**YOUR ASSIGNMENT:**
Output the entries below exactly, from the first line to the line holding "fin_cases i", both included.

BEGIN MATERIALS PROVIDED

/-! ## §1 A dominant diagonal inside two nested dominant pairs is impossible when `v 2 = 1` -/

/-- **NESTED–DIAGONAL EXCLUSION (general letters, `v 2 = 1`).**  For a `2 × 2` lacunary pencil on a Sidon support and five letters with
`d i₀ < d i₁ < d i₂ < d i₃ < d i₄`, the exponents `d i₀ + d i₄`, `d i₁ + d i₃` and `d i₂ + d i₂` are not all dominant when `v 2 = 1`.
[principal rank-four Gram minor; the reversal passes through `β(M_{i₂}, M_{i₂}) = 2 det M_{i₂}`] -/
theorem not_nestedDiag_dominant_gen_of_sidon (v : AbsoluteValue F ℝ) (hv : IsNonarchimedean v) (hv2 : v 2 = 1) {K : ℕ}
    (d : Fin K → ℕ) (M : Fin K → Matrix (Fin 2) (Fin 2) F)
    (hsid : ∀ l₁ l₂ l₃ l₄ : Fin K, d l₁ + d l₂ = d l₃ + d l₄ → (l₁ = l₃ ∧ l₂ = l₄) ∨ (l₁ = l₄ ∧ l₂ = l₃))
    {i₀ i₁ i₂ i₃ i₄ : Fin K} (h01 : d i₀ < d i₁) (h12 : d i₁ < d i₂) (h23 : d i₂ < d i₃) (h34 : d i₃ < d i₄)
    (hdom : ∀ E ∈ ({d i₀ + d i₄, d i₁ + d i₃, d i₂ + d i₂} : Finset ℕ),
      E ∈ (Matrix.det (∑ l, ((X : F[X]) ^ d l) • (M l).map (C : F →+* F[X]))).support ∧
      ∃ r : ℝ, 0 < r ∧ ∀ E' ∈ (Matrix.det (∑ l, ((X : F[X]) ^ d l) • (M l).map (C : F →+* F[X]))).support, E' ≠ E →
        v ((Matrix.det (∑ l, ((X : F[X]) ^ d l) • (M l).map (C : F →+* F[X]))).coeff E') * r ^ E'
          < v ((Matrix.det (∑ l, ((X : F[X]) ^ d l) • (M l).map (C : F →+* F[X]))).coeff E) * r ^ E) :
    False := by
  set f : F[X] := Matrix.det (∑ l, ((X : F[X]) ^ d l) • (M l).map (C : F →+* F[X])) with hf
  set e : Fin 5 → Fin K := ![i₀, i₁, i₂, i₃, i₄] with he
  have he0 : e 0 = i₀ := rfl
  have he1 : e 1 = i₁ := rfl
  have he2 : e 2 = i₂ := rfl
  have he3 : e 3 = i₃ := rfl
  have he4 : e 4 = i₄ := rfl
  have hmono : StrictMono (d ∘ e) := by
    refine Fin.strictMono_iff_lt_succ.2 fun i => ?_
    fin_cases i
    · exact h01
    · exact h12
    · exact h23
    · exact h34
  have heinj : Function.Injective e := fun i j hij => hmono.injective (by simp only [Function.comp_apply, hij])
  set B₀ : ℕ := d i₀ + d i₄ with hB₀
  set B₁ : ℕ := d i₁ + d i₃ with hB₁
  set B₂ : ℕ := d i₂ + d i₂ with hB₂
  have hd0 := hdom B₀ (by simp [hB₀])
  have hd1 := hdom B₁ (by simp [hB₁])
  have hd2 := hdom B₂ (by simp [hB₂])
  -- Sidon bookkeeping
  have hsum_rev : ∀ r c : Fin 5, (d (e r) + d (e c) = B₀ ∨ d (e r) + d (e c) = B₁ ∨ d (e r) + d (e c) = B₂) → r = Fin.revPerm c := by
    intro r c h
    have key : ∀ u w : Fin 5, d (e r) + d (e c) = d (e u) + d (e w) →
        (r.val = u.val ∧ c.val = w.val) ∨ (r.val = w.val ∧ c.val = u.val) := by
      intro u w huw
      rcases hsid _ _ _ _ huw with ⟨h1, h2⟩ | ⟨h1, h2⟩
      · exact Or.inl ⟨congrArg Fin.val (heinj h1), congrArg Fin.val (heinj h2)⟩
      · exact Or.inr ⟨congrArg Fin.val (heinj h1), congrArg Fin.val (heinj h2)⟩
    apply Fin.ext
    rw [Fin.revPerm_apply, Fin.val_rev]
    have hr := r.isLt
    have hc := c.isLt
    rcases h with h | h | h
    · rw [hB₀, ← he0, ← he4] at h
      rcases key 0 4 h with ⟨h1, h2⟩ | ⟨h1, h2⟩
      · simp at h1 h2; omega
      · simp at h1 h2; omega
    · rw [hB₁, ← he1, ← he3] at h
      rcases key 1 3 h with ⟨h1, h2⟩ | ⟨h1, h2⟩
      · simp at h1 h2; omega
      · simp at h1 h2; omega
    · rw [hB₂, ← he2] at h
      rcases key 2 2 h with ⟨h1, h2⟩ | ⟨h1, h2⟩
      · simp at h1 h2; omega
      · simp at h1 h2; omega
  have hrevB : ∀ c : Fin 5, d (e (Fin.revPerm c)) + d (e c) = B₀ ∨ d (e (Fin.revPerm c)) + d (e c) = B₁ ∨
      d (e (Fin.revPerm c)) + d (e c) = B₂ := by
    intro c
    fin_cases c
    · left; show d (e (Fin.rev 0)) + d (e 0) = B₀
      rw [show Fin.rev (0 : Fin 5) = 4 from rfl, he4, he0, hB₀, Nat.add_comm]
    · right; left; show d (e (Fin.rev 1)) + d (e 1) = B₁
      rw [show Fin.rev (1 : Fin 5) = 3 from rfl, he3, he1, hB₁, Nat.add_comm]
    · right; right; show d (e (Fin.rev 2)) + d (e 2) = B₂
      rw [show Fin.rev (2 : Fin 5) = 2 from rfl, he2]
    · right; left; show d (e (Fin.rev 3)) + d (e 3) = B₁
      rw [show Fin.rev (3 : Fin 5) = 1 from rfl, he1, he3]
    · left; show d (e (Fin.rev 4)) + d (e 4) = B₀
      rw [show Fin.rev (4 : Fin 5) = 0 from rfl, he0, he4]
  -- the three dominance lines and their roof
  set ℓ : ℕ → ℝ := fun E => Real.log (v (f.coeff E)) with hℓ
  obtain ⟨s₀, hs₀⟩ := (exists_dominant_iff_exists_slope v f hd0.1).1 hd0.2
  obtain ⟨s₁, hs₁⟩ := (exists_dominant_iff_exists_slope v f hd1.1).1 hd1.2
  obtain ⟨s₂, hs₂⟩ := (exists_dominant_iff_exists_slope v f hd2.1).1 hd2.2
  set h : ℝ → ℝ := fun t => min (min (ℓ B₀ + (B₀ : ℝ) * s₀ + (-s₀) * t) (ℓ B₁ + (B₁ : ℝ) * s₁ + (-s₁) * t))
    (ℓ B₂ + (B₂ : ℝ) * s₂ + (-s₂) * t) with hh
  have hline : ∀ (E : ℕ) (Bi : ℕ) (si : ℝ), (∀ E' ∈ f.support, E' ≠ Bi → ℓ E' + E' * si < ℓ Bi + Bi * si) →
      E ∈ f.support → ℓ E ≤ ℓ Bi + (Bi : ℝ) * si + (-si) * E := by
    intro E Bi si hsi hE
    by_cases hEB : E = Bi
    · rw [hEB]; linarith
    · have := hsi E hE hEB; linarith
  have hmaj : ∀ E ∈ f.support, ℓ E ≤ h E := fun E hE =>
    le_min (le_min (hline E B₀ s₀ hs₀ hE) (hline E B₁ s₁ hs₁ hE)) (hline E B₂ s₂ hs₂ hE)
  have hmaj_lt : ∀ E ∈ f.support, E ≠ B₀ → E ≠ B₁ → E ≠ B₂ → ℓ E < h E := by
    intro E hE h0 h1 h2
    refine lt_min (lt_min ?_ ?_) ?_
    · have := hs₀ E hE h0; linarith
    · have := hs₁ E hE h1; linarith
    · have := hs₂ E hE h2; linarith
  have hhB0 : h B₀ = ℓ B₀ :=
    le_antisymm (((min_le_left _ _).trans (min_le_left _ _)).trans (by linarith)) (hmaj B₀ hd0.1)
  have hhB1 : h B₁ = ℓ B₁ :=
    le_antisymm (((min_le_left _ _).trans (min_le_right _ _)).trans (by linarith)) (hmaj B₁ hd1.1)
  have hhB2 : h B₂ = ℓ B₂ := le_antisymm ((min_le_right _ _).trans (by linarith)) (hmaj B₂ hd2.1)
  have hhrev : ∀ c : Fin 5, h (d (e (Fin.revPerm c)) + d (e c) : ℕ) = ℓ (d (e (Fin.revPerm c)) + d (e c)) := by
    intro c
    rcases hrevB c with h0 | h0 | h0 <;> rw [h0]
    · exact hhB0
    · exact hhB1
    · exact hhB2
  have hrev_supp : ∀ c : Fin 5, (d (e (Fin.revPerm c)) + d (e c)) ∈ f.support := by
    intro c
    rcases hrevB c with h0 | h0 | h0 <;> rw [h0]
    · exact hd0.1
    · exact hd1.1
    · exact hd2.1
  -- the principal Gram minor of the five letters
  set N : Matrix (Fin 5) (Fin 5) F := Matrix.of fun r c : Fin 5 =>
    M (e r) 0 0 * M (e c) 1 1 + M (e c) 0 0 * M (e r) 1 1 - M (e r) 0 1 * M (e c) 1 0 - M (e c) 0 1 * M (e r) 1 0 with hN
  have hdet : N.det = 0 :=
    det_gram_polarDet2_eq_zero (fun r => M (e r) 0 0) (fun r => M (e r) 0 1) (fun r => M (e r) 1 0) (fun r => M (e r) 1 1)
      (fun c => M (e c) 0 0) (fun c => M (e c) 0 1) (fun c => M (e c) 1 0) (fun c => M (e c) 1 1)
  -- with `v 2 = 1` EVERY entry has the size of the corresponding coefficient
  have hentry : ∀ r c, v (N r c) = v (f.coeff (d (e r) + d (e c))) := by
    intro r c
    by_cases hrc : e r = e c
    · have hNrc : N r c = 2 * f.coeff (d (e r) + d (e c)) := by
        rw [hN, Matrix.of_apply, hrc, hf, coeff_diag_gen_of_sidon d M hsid (e c)]
        ring
      rw [hNrc, map_mul, hv2, one_mul]
    · rw [hN, Matrix.of_apply, hf, coeff_offdiag_gen_of_sidon d M hsid hrc]
  have hent : ∀ r c, N r c ≠ 0 → (d (e r) + d (e c)) ∈ f.support ∧ Real.log (v (N r c)) ≤ ℓ (d (e r) + d (e c)) := by
    intro r c hne
    have hc : f.coeff (d (e r) + d (e c)) ≠ 0 := fun h0 =>
      (v.pos hne).ne' (by rw [hentry, h0, map_zero])
    exact ⟨Polynomial.mem_support_iff.2 hc, by rw [hentry]⟩
  -- the roof table and its weak concavity along equal sums
  set x : Fin 5 → Fin 5 → ℝ := fun c r => h ((d (e r) + d (e c) : ℕ) : ℝ) with hx
  have hconc : ∀ p₁ q₁ p₂ q₂ p₃ q₃ p₄ q₄ : Fin 5,
      (d ∘ e) p₁ + (d ∘ e) q₁ + ((d ∘ e) p₄ + (d ∘ e) q₄) = (d ∘ e) p₂ + (d ∘ e) q₂ + ((d ∘ e) p₃ + (d ∘ e) q₃) →
      (d ∘ e) p₁ + (d ∘ e) q₁ < (d ∘ e) p₂ + (d ∘ e) q₂ → (d ∘ e) p₁ + (d ∘ e) q₁ < (d ∘ e) p₃ + (d ∘ e) q₃ →
      x p₁ q₁ + x p₄ q₄ ≤ x p₂ q₂ + x p₃ q₃ := by
    intro p₁ q₁ p₂ q₂ p₃ q₃ p₄ q₄ hsum h12 h13
    simp only [Function.comp_apply] at hsum h12 h13
    simp only [hx, hh]
    refine min3_affine_outer_le_inner _ _ _ _ _ _ _ _ _ _ ?_ ?_ ?_
    · have : d (e q₁) + d (e p₁) ≤ d (e q₂) + d (e p₂) := by omega
      exact_mod_cast this
    · have : d (e q₁) + d (e p₁) ≤ d (e q₃) + d (e p₃) := by omega
      exact_mod_cast this
    · have : d (e q₁) + d (e p₁) + (d (e q₄) + d (e p₄)) = d (e q₂) + d (e p₂) + (d (e q₃) + d (e p₃)) := by omega
      exact_mod_cast this
  -- Leibniz terms
  have hterm : ∀ σ : Equiv.Perm (Fin 5), v (Equiv.Perm.sign σ • ∏ c, N (σ c) c) = ∏ c, v (N (σ c) c) := by
    intro σ
    rcases Int.units_eq_one_or (Equiv.Perm.sign σ) with h1 | h1
    · rw [h1, one_smul, map_prod]
    · rw [h1, Units.neg_smul, one_smul, AbsoluteValue.map_neg, map_prod]
  have heq : ∏ c, v (N (Fin.revPerm c) c) = Real.exp (∑ c, x c (Fin.revPerm c)) := by
    rw [Real.exp_sum]
    refine Finset.prod_congr rfl fun c _ => ?_
    rw [hentry, hx]
    simp only []
    rw [hhrev c, hℓ]
    simp only []
    rw [Real.exp_log (v.pos (Polynomial.mem_support_iff.1 (hrev_supp c)))]
  have hmax : ∀ σ ∈ (univ : Finset (Equiv.Perm (Fin 5))), σ ≠ Fin.revPerm →
      v (Equiv.Perm.sign σ • ∏ c, N (σ c) c)
        < v (Equiv.Perm.sign (Fin.revPerm : Equiv.Perm (Fin 5)) • ∏ c, N ((Fin.revPerm : Equiv.Perm (Fin 5)) c) c) := by
    intro σ _ hσ
    rw [hterm, hterm, heq]
    by_cases hz : ∃ c, N (σ c) c = 0
    · obtain ⟨c, hc⟩ := hz
      rw [Finset.prod_eq_zero (Finset.mem_univ c) (by rw [hc, map_zero])]
      exact Real.exp_pos _
    push Not at hz
    have hprod : ∏ c, v (N (σ c) c) = Real.exp (∑ c, Real.log (v (N (σ c) c))) := by
      rw [Real.exp_sum]
      exact Finset.prod_congr rfl fun c _ => (Real.exp_log (v.pos (hz c))).symm
    rw [hprod]
    refine Real.exp_lt_exp.2 ?_
    have hle_c : ∀ c, Real.log (v (N (σ c) c)) ≤ x c (σ c) := fun c =>
      (hent _ _ (hz c)).2.trans (hmaj _ (hent _ _ (hz c)).1)
    obtain ⟨c₀, hc₀⟩ : ∃ c, σ c ≠ Fin.revPerm c := by
      by_contra hno
      push Not at hno
      exact hσ (Equiv.ext hno)
    have hne3 : d (e (σ c₀)) + d (e c₀) ≠ B₀ ∧ d (e (σ c₀)) + d (e c₀) ≠ B₁ ∧ d (e (σ c₀)) + d (e c₀) ≠ B₂ :=
      ⟨fun h0 => hc₀ (hsum_rev _ _ (Or.inl h0)), fun h0 => hc₀ (hsum_rev _ _ (Or.inr (Or.inl h0))),
        fun h0 => hc₀ (hsum_rev _ _ (Or.inr (Or.inr h0)))⟩
    have hlt_c : Real.log (v (N (σ c₀) c₀)) < x c₀ (σ c₀) :=
      (hent _ _ (hz c₀)).2.trans_lt (hmaj_lt _ (hent _ _ (hz c₀)).1 hne3.1 hne3.2.1 hne3.2.2)
    calc ∑ c, Real.log (v (N (σ c) c)) < ∑ c, x c (σ c) :=
          Finset.sum_lt_sum (fun c _ => hle_c c) ⟨c₀, Finset.mem_univ _, hlt_c⟩
      _ ≤ ∑ c, x c (Fin.revPerm c) := sum_perm_le_sum_rev x (d ∘ e) (d ∘ e) hmono hmono hconc _ σ le_rfl
  have hsum := abv_sum_eq_of_unique_max v hv (univ : Finset (Equiv.Perm (Fin 5)))
    (fun σ => Equiv.Perm.sign σ • ∏ c, N (σ c) c) (Finset.mem_univ (Fin.revPerm : Equiv.Perm (Fin 5))) hmax
  rw [← Matrix.det_apply, hdet, map_zero, hterm, heq] at hsum
  exact absurd hsum (ne_of_lt (Real.exp_pos _))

END MATERIALS PROVIDED

**RESULT:**
/-! ## §1 A dominant diagonal inside two nested dominant pairs is impossible when `v 2 = 1` -/

/-- **NESTED–DIAGONAL EXCLUSION (general letters, `v 2 = 1`).**  For a `2 × 2` lacunary pencil on a Sidon support and five letters with
`d i₀ < d i₁ < d i₂ < d i₃ < d i₄`, the exponents `d i₀ + d i₄`, `d i₁ + d i₃` and `d i₂ + d i₂` are not all dominant when `v 2 = 1`.
[principal rank-four Gram minor; the reversal passes through `β(M_{i₂}, M_{i₂}) = 2 det M_{i₂}`] -/
theorem not_nestedDiag_dominant_gen_of_sidon (v : AbsoluteValue F ℝ) (hv : IsNonarchimedean v) (hv2 : v 2 = 1) {K : ℕ}
    (d : Fin K → ℕ) (M : Fin K → Matrix (Fin 2) (Fin 2) F)
    (hsid : ∀ l₁ l₂ l₃ l₄ : Fin K, d l₁ + d l₂ = d l₃ + d l₄ → (l₁ = l₃ ∧ l₂ = l₄) ∨ (l₁ = l₄ ∧ l₂ = l₃))
    {i₀ i₁ i₂ i₃ i₄ : Fin K} (h01 : d i₀ < d i₁) (h12 : d i₁ < d i₂) (h23 : d i₂ < d i₃) (h34 : d i₃ < d i₄)
    (hdom : ∀ E ∈ ({d i₀ + d i₄, d i₁ + d i₃, d i₂ + d i₂} : Finset ℕ),
      E ∈ (Matrix.det (∑ l, ((X : F[X]) ^ d l) • (M l).map (C : F →+* F[X]))).support ∧
      ∃ r : ℝ, 0 < r ∧ ∀ E' ∈ (Matrix.det (∑ l, ((X : F[X]) ^ d l) • (M l).map (C : F →+* F[X]))).support, E' ≠ E →
        v ((Matrix.det (∑ l, ((X : F[X]) ^ d l) • (M l).map (C : F →+* F[X]))).coeff E') * r ^ E'
          < v ((Matrix.det (∑ l, ((X : F[X]) ^ d l) • (M l).map (C : F →+* F[X]))).coeff E) * r ^ E) :
    False := by
  set f : F[X] := Matrix.det (∑ l, ((X : F[X]) ^ d l) • (M l).map (C : F →+* F[X])) with hf
  set e : Fin 5 → Fin K := ![i₀, i₁, i₂, i₃, i₄] with he
  have he0 : e 0 = i₀ := rfl
  have he1 : e 1 = i₁ := rfl
  have he2 : e 2 = i₂ := rfl
  have he3 : e 3 = i₃ := rfl
  have he4 : e 4 = i₄ := rfl
  have hmono : StrictMono (d ∘ e) := by
    refine Fin.strictMono_iff_lt_succ.2 fun i => ?_
    fin_cases i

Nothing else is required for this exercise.